En el nombre del Señor, nos congregamos esta tarde, como cada año, para alabar a Dios por la patria querida y pedirle por Chile. El simbolismo de la liturgia, los cantos, la oración, en nuestra hermosa Catedral, le regalan el contexto a esta ceremonia de Te Deum en el corazón de Ñuble; para pedirle a Dios que nos ayude a construir un mejor país, más feliz y en paz; donde nadie sobre y tengan un lugar preponderante los más débiles y desamparados, pues compartimos una historia común que nos desafía hoy a asumir nuestra realidad con optimismo y cultivando la esperanza.

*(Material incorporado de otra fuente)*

import Summits.QuantumFields.YangMills.Theorems.BalabanUVNodesN18AtRateRecord13Generated
import Summits.QuantumFields.YangMills.Theorems.BalabanUVNodesN18AtReadingOfRecord13CoP

/-!
# `CoP` (RECORD 13 v1.5) EDITION of `BalabanUVNodesN18AtRateRecord13Generated` (p497977) — seat pub-ymgap-dag-n18-d (N18 = NE5, strategy s2), RE-KEYED on the proviso binder `Stage13Params.Provisos₁₃Core` (bg-free core, token-identical since v1.2) ∕ the datum `Node00.datumOfRecord₁₃CoP` (def-T's FILE 23 `Node00/Record13CoP`, p520810), RR-2's datum key `Node00.IsDatumOfRecord₁₃CCoP` (`Node00/Record13DatumKeyCoP`, p521571) and dag-n22-e's
# (T-RATE) layer-B homes (`RateReading₁₃CoP`, `RRec₁₃CoP`, `RRec₁₃CoPOn`, `readingOfRecord₁₃CoP`, `s_N18_rRec₁₃CoP(On)_iff`, `forall_datumKey₁₃CoP_of_forall_admissible`, `readingOfRecord₁₃CoP_u3`)
#
# WHY (route `route-QuantumFields-BalabanUVNodes`; dag-lead KEY MAP of record): director-ym №160 (FINDING №7, fix F7; (4) EDITION FREEZE: v1.5 `CoP` is the LAST record edition before KEY-20; (5) «landed Co ∕ SepCo storeys STAND, their CoP twins are
# generator ∕ token work after FILE 23 ∕ 24T») RE-SEEDED RECORD 13 at print's 𝐓-weights ζ_j(Y) WITHOUT the small-field cut ([III] (1.11) p.248; def-T F7-a `Node00/TkWeightsOfRecordP`) and at the
# co-divergent-class minimiser ON ITS SUPPORT Ω₀ ([15] p.277 (1)–(3); def-R F7-b `Node00/LargeFieldBackgroundCoPOfRecord`: `UbgMSCoPOfRecord`; def-T `UbgOfRecord₁₃CoP`); def-T re-generated the
# record family over those seeds (FILE 23, deprecate-and-add), RR-2 re-keyed the datum key (`IsDatumOfRecord₁₃CCoP` pins `D` to `datumOfRecord₁₃CoP` — another datum than v1.4's
# `datumOfRecord₁₃Co`, no bridge statable), the (T-RATE) layer B re-keyed its homes on it (KEY-RULE-21, token `Co ↦ CoP`), and a theorem binding the v1.4 datum key cannot be fed
# from the v1.5 one — so every storey binding a Stage-13 datum key is re-keyed ONCE more (the v1.4 `…13Co…` twins STAND as landed siblings).  A v1.5 item's tuple
# `(θ, h : θ.Provisos₁₃SepCoP F N)` is served by `hc := h.toCore`, the datum agreeing by `rfl` (def-T `datumOfRecord₁₃SepCoP_eq_coP`; RR-2 `IsDatumOfRecord₁₃CSepCoP.toCoP`).  THIS FILE is the twin of this seat's own ‴ module under the token map `Provisos₁₃ ↦ Provisos₁₃Core` ·
# `datumOfRecord₁₃ ↦ datumOfRecord₁₃CoP` · `IsDatumOfRecord₁₃C ↦ IsDatumOfRecord₁₃CCoP` · `RateReading₁₃ ↦ RateReading₁₃CoP` · `RRec₁₃ ↦ RRec₁₃CoP` · `RRec₁₃On ↦ RRec₁₃CoPOn` ·
# `readingOfRecord₁₃ ↦ readingOfRecord₁₃CoP` · `s_N18_rRec₁₃(On)_iff ↦ s_N18_rRec₁₃CoP(On)_iff` · `forall_datumKey₁₃_of_forall_admissible ↦ forall_datumKey₁₃CoP_of_forall_admissible`, and in
# THIS seat's decl names `rRec₁₃ ↦ rRec₁₃CoP`, `readingOfRecord₁₃ ↦ readingOfRecord₁₃CoP`; statements = the ‴ statements under the map, proofs = the ‴ proofs VERBATIM.
# EVERYTHING θ-LEVEL IS UNCHANGED AND NOT RE-DECLARED (`Stage13Params`, `u3OfRecord₁₃`, the per-tuple faces and junctions of the original carry no proviso ∕ key and are
# IMPORTED BY NAME — this module imports its ‴ original) — here: `n18At_u3OfRecord₁₃_readingAdm_toClusterTower_of_stepGen`.
# ITEM IDS quoted in the ‴ header below (K3‴ `SpineGivenEndpointR13`, stmt-QuantumFields-19912; K0‴) are ASIDES; this file is filed as a HELPER on the K3 item of the
# dag-lead KEY MAP of record — COUNT-NEUTRAL, no stub closed, N18 NOT discharged, no inhabitant of any key claimed (K0 OPEN).
#
# ‴ HEADER OF RECORD FOLLOWS (token-mapped; its decl list is this file's, the θ-only names above excepted):
#
# BalabanUVNodes ∕ node N18 = NE5 — THE (GEN) JUNCTION AT THE STAGE-13 HOME: N18 for node00-def-W1's GENERATED towers `toClusterTower (G F θ k)` from dag-n18-c's
# per-generator schema, at every pinned Stage-13 reading, unguarded and at the regime-restricted home
# (Track A, DAG node N18 = `T4OutputRate.NE5` :211; cluster K4 «SpineRates», item K3‴ `SpineGivenEndpointR13`; module 18c of seat pub-ymgap-dag-n18-d, strategy s2)

HONEST FRAMING.  Count-neutral kernel bookkeeping (`--supports … --as helper`), composition BY NAME of landed theorems; NE5 is NOT PRINTED and NOT proved;
N18 is NOT discharged; no inhabitant of `IsDatumOfRecord₁₃CCoP` is claimed (K0‴ OPEN); the generators `G` and the schema (GEN) are PARAMETERS ∕ HYPOTHESES.

WHY.  Module 15 (`…N18AtReadingAdmGenerated`, p488577) knitted N18 at the admissible reading for W1's GENERATED towers `S F θ k := toClusterTower (G F θ k)` from
dag-n18-c g4's per-generator schema (GEN) (`…N18HLayerW1Recursion`, p486412) — keyed ₁₂.  Modules 18 ∕ 18b typed N18's Stage-13 home for any pinned reading with the
UNCONDITIONAL `AnalyticH` ∕ `Bound238` currency.  THIS FILE is the (GEN) currency AT THE STAGE-13 HOME: per tuple and level, module 15 §1's θ-free
`n18At_pairingAdm_toClusterTower_of_stepGen` + `N18AtByName.n18At_mono` + module 18 §1's `Iff.rfl` bundle face (§1); the family rows over the admissible Stage-13 tuples
with `Provisos₁₃Core`, unguarded (`RRec₁₃CoP 𝔯`, module 18's `s_N18_rRec₁₃CoP_of_forall_admissible_pin`) and at the regime home (`RRec₁₃CoPOn 𝔯 Rg`, layer B's `s_N18_rRec₁₃CoPOn_iff`)
(§2) — what dag-n22-e g5's 8c″ edges and the K3‴ composer's field table consume as the N18 conjunct at the generated reading.

WHAT (all `theorem`, 0 `def`).  §1 ★ `n18At_u3OfRecord₁₃_readingAdm_toClusterTower_of_stepGen` (ONE tuple, ONE level).  §2 ★ `s_N18_rRec₁₃CoP_readingAdm_toClusterTower_of_stepGen_pin`
(unguarded home), ★ `s_N18_rRec₁₃CoPOn_readingAdm_toClusterTower_of_stepGen_pin` (regime home).

One finite four-torus programme at fixed `ε`; NOT the continuum limit, NOT OS, NOT a mass gap, NOT Clay.  0 `def`, 0 `sorry`.  Sources (TYPES only): T. Bałaban,
CMP **109** (1987) [Balaban1987RG1] (0.24)–(0.25) p. 257, Thm 1 p. 259, (1.18) p. 263, (2.12)–(2.13) p. 268; CMP **116** (1988) [Balaban1988RG2Cluster] (1.41) p. 11,
(2.13)–(2.14) pp. 14–15, Lemma 3 (2.38) p. 20; CMP **122** (1989) [Balaban1989LargeFieldII] (the record's stage).
-/

noncomputable section

open Set Metric
open scoped Matrix.Norms.L2Operator

namespace YMDAG.N18.W1Reading

open Literature.MathematicalPhysics.QuantumFieldTheory.Balaban1983to89
open Literature.MathematicalPhysics.QuantumFieldTheory.Balaban1983to89.T4Continuum
open Literature.MathematicalPhysics.QuantumFieldTheory.Balaban1983to89.T4OutputRate (Carriers Functional NE5 DecayBound Window)
open Literature.MathematicalPhysics.QuantumFieldTheory.Balaban1983to89.T4InputCauchyRateData (StepModel)
open Literature.MathematicalPhysics.QuantumFieldTheory.Balaban1983to89.B13Resummation (locE)
open Literature.MathematicalPhysics.QuantumFieldTheory.Balaban1983to89.TreeLengthTorus (TDom tsys torusTreeLen)
open Literature.MathematicalPhysics.QuantumFieldTheory.Balaban1983to89.TreeLengthTorusGeometry (TTouch)
open Literature.MathematicalPhysics.QuantumFieldTheory.Balaban1983to89.B12TreeDecay (K₀)
open Literature.MathematicalPhysics.QuantumFieldTheory.Balaban1983to89.Node00 (Stage12Params Stage13Params IsDatumOfRecord₁₃CCoP datumOfRecord₁₃CoP U3Letters₁₁
  U3Objects₁₁ NE2Objects₁₁ NE3Letters₁₁ prependCoupling MatA ιSU avOfRecord)
open Literature.MathematicalPhysics.QuantumFieldTheory.Balaban1983to89.Node00.Sect2 (domCount domSys CPair ofBackgroundC)
open Literature.MathematicalPhysics.QuantumFieldTheory.Balaban1983to89.Node00.W1 (ReadingData LevelPairing LetterInputs ClusterTower pairOfRecord
  dj_pairOfRecord functionalC functional termC box SpRestr AdmBg GenTower OlderTerms toClusterTower)
open Summit.QuantumFields.BalabanUV.T4Continuum.B13Carriers (transportRaw)
open Summit.QuantumFields.BalabanUV.T4Continuum.Spine.NE5
open Summit.QuantumFields.YangMills.BalabanUVNodes.N18AtByName (n18At_mono)
open YMDAG.N18.HLayer
open YMDAG.UVSplit

variable {N : ℕ} [NeZero N]

/-! ## §2 The family rows at the Stage-13 homes for generated towers -/

section Record

variable (𝔯 : RateReading₁₃CoP N) (Rg : (F : T4Family) → Stage13Params F N → Prop)
  (G : (F : T4Family) → (θ : Stage13Params F N) → (k : ℕ) → GenTower (F.P k) (MatA N) θ.τ9.M)
  (D : (F : T4Family) → Stage13Params F N → ℕ → Set ℂ)
  (sp : (F : T4Family) → (θ : Stage13Params F N) → (k j : ℕ) → (domSys (F.P k) θ.τ9.M j).Dom → Set (CPair (F.P k) (MatA N)))
  (gauge : (F : T4Family) → (θ : Stage13Params F N) → (k : ℕ) → GaugeField (F.P k) 0 (Node00.SU N) → GaugeField (F.P k) 0 (Node00.SU N) → ℝ)
  (hg : ∀ (F : T4Family) (θ : Stage13Params F N) (k : ℕ) (U U' : GaugeField (F.P k) 0 (Node00.SU N)), 0 ≤ gauge F θ k U U')
  (T₀ : (F : T4Family) → (θ : Stage13Params F N) → (k : ℕ) → GaugeField (F.P (k + 1)) 0 (Node00.SU N) → GaugeField (F.P k) 0 (Node00.SU N))
  (hT : ∀ (F : T4Family) (θ : Stage13Params F N) (k : ℕ) (U : GaugeField (F.P (k + 1)) 0 (Node00.SU N)),
    (∀ (j : ℕ) (Y : (domSys (F.P (k + 1)) θ.τ9.M j).Dom), ofBackgroundC (ιSU N) U ∈ sp F θ (k + 1) j Y) →
      ∀ (j : ℕ) (X : (domSys (F.P k) θ.τ9.M j).Dom), ofBackgroundC (ιSU N) (T₀ F θ k U) ∈ sp F θ k j X)
  (li : (F : T4Family) → Stage13Params F N → LetterInputs)
  (hpin : ∀ (F : T4Family) (θ : Stage13Params F N) (hP : θ.Provisos₁₃Core F N) (g₀ : ℕ → ℝ) (os : List (ULoop F)),
    (𝔯.lit F θ hP g₀ os).u3 =
      (ReadingData.ofRecordAdm F θ.τ9.M N (fun k => toClusterTower (G F θ k)) (sp F θ) (gauge F θ) (hg F θ) (T₀ F θ) (hT F θ) (li F θ)).u3Objects θ.γ)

Este año, llegamos a los pies del Señor con el corazón intranquilo por la compleja realidad que enfrentamos en el mundo de la política, la economía, y las instituciones a todo nivel. Vivimos tiempos de cambios profundos y complejos, que aparecen como amenaza a las raíces de la identidad y convivencia nacional; sin embargo, son tiempos de grandes oportunidades que no debemos desaprovechar, pues de nuestra actitud y compromiso depende nuestro futuro como nación.

Nos hace bien recordar que la patria libre tiene raíces, una historia de éxitos y de fracasos, de dolores y alegrías, que nos enseñan a cuidar la tradición y no pensar que podemos comenzar de cero borrando lo que ya hemos construido y que es fruto del esfuerzo de tantos antepasados que con coraje enfrentaron las adversidades de su tiempo.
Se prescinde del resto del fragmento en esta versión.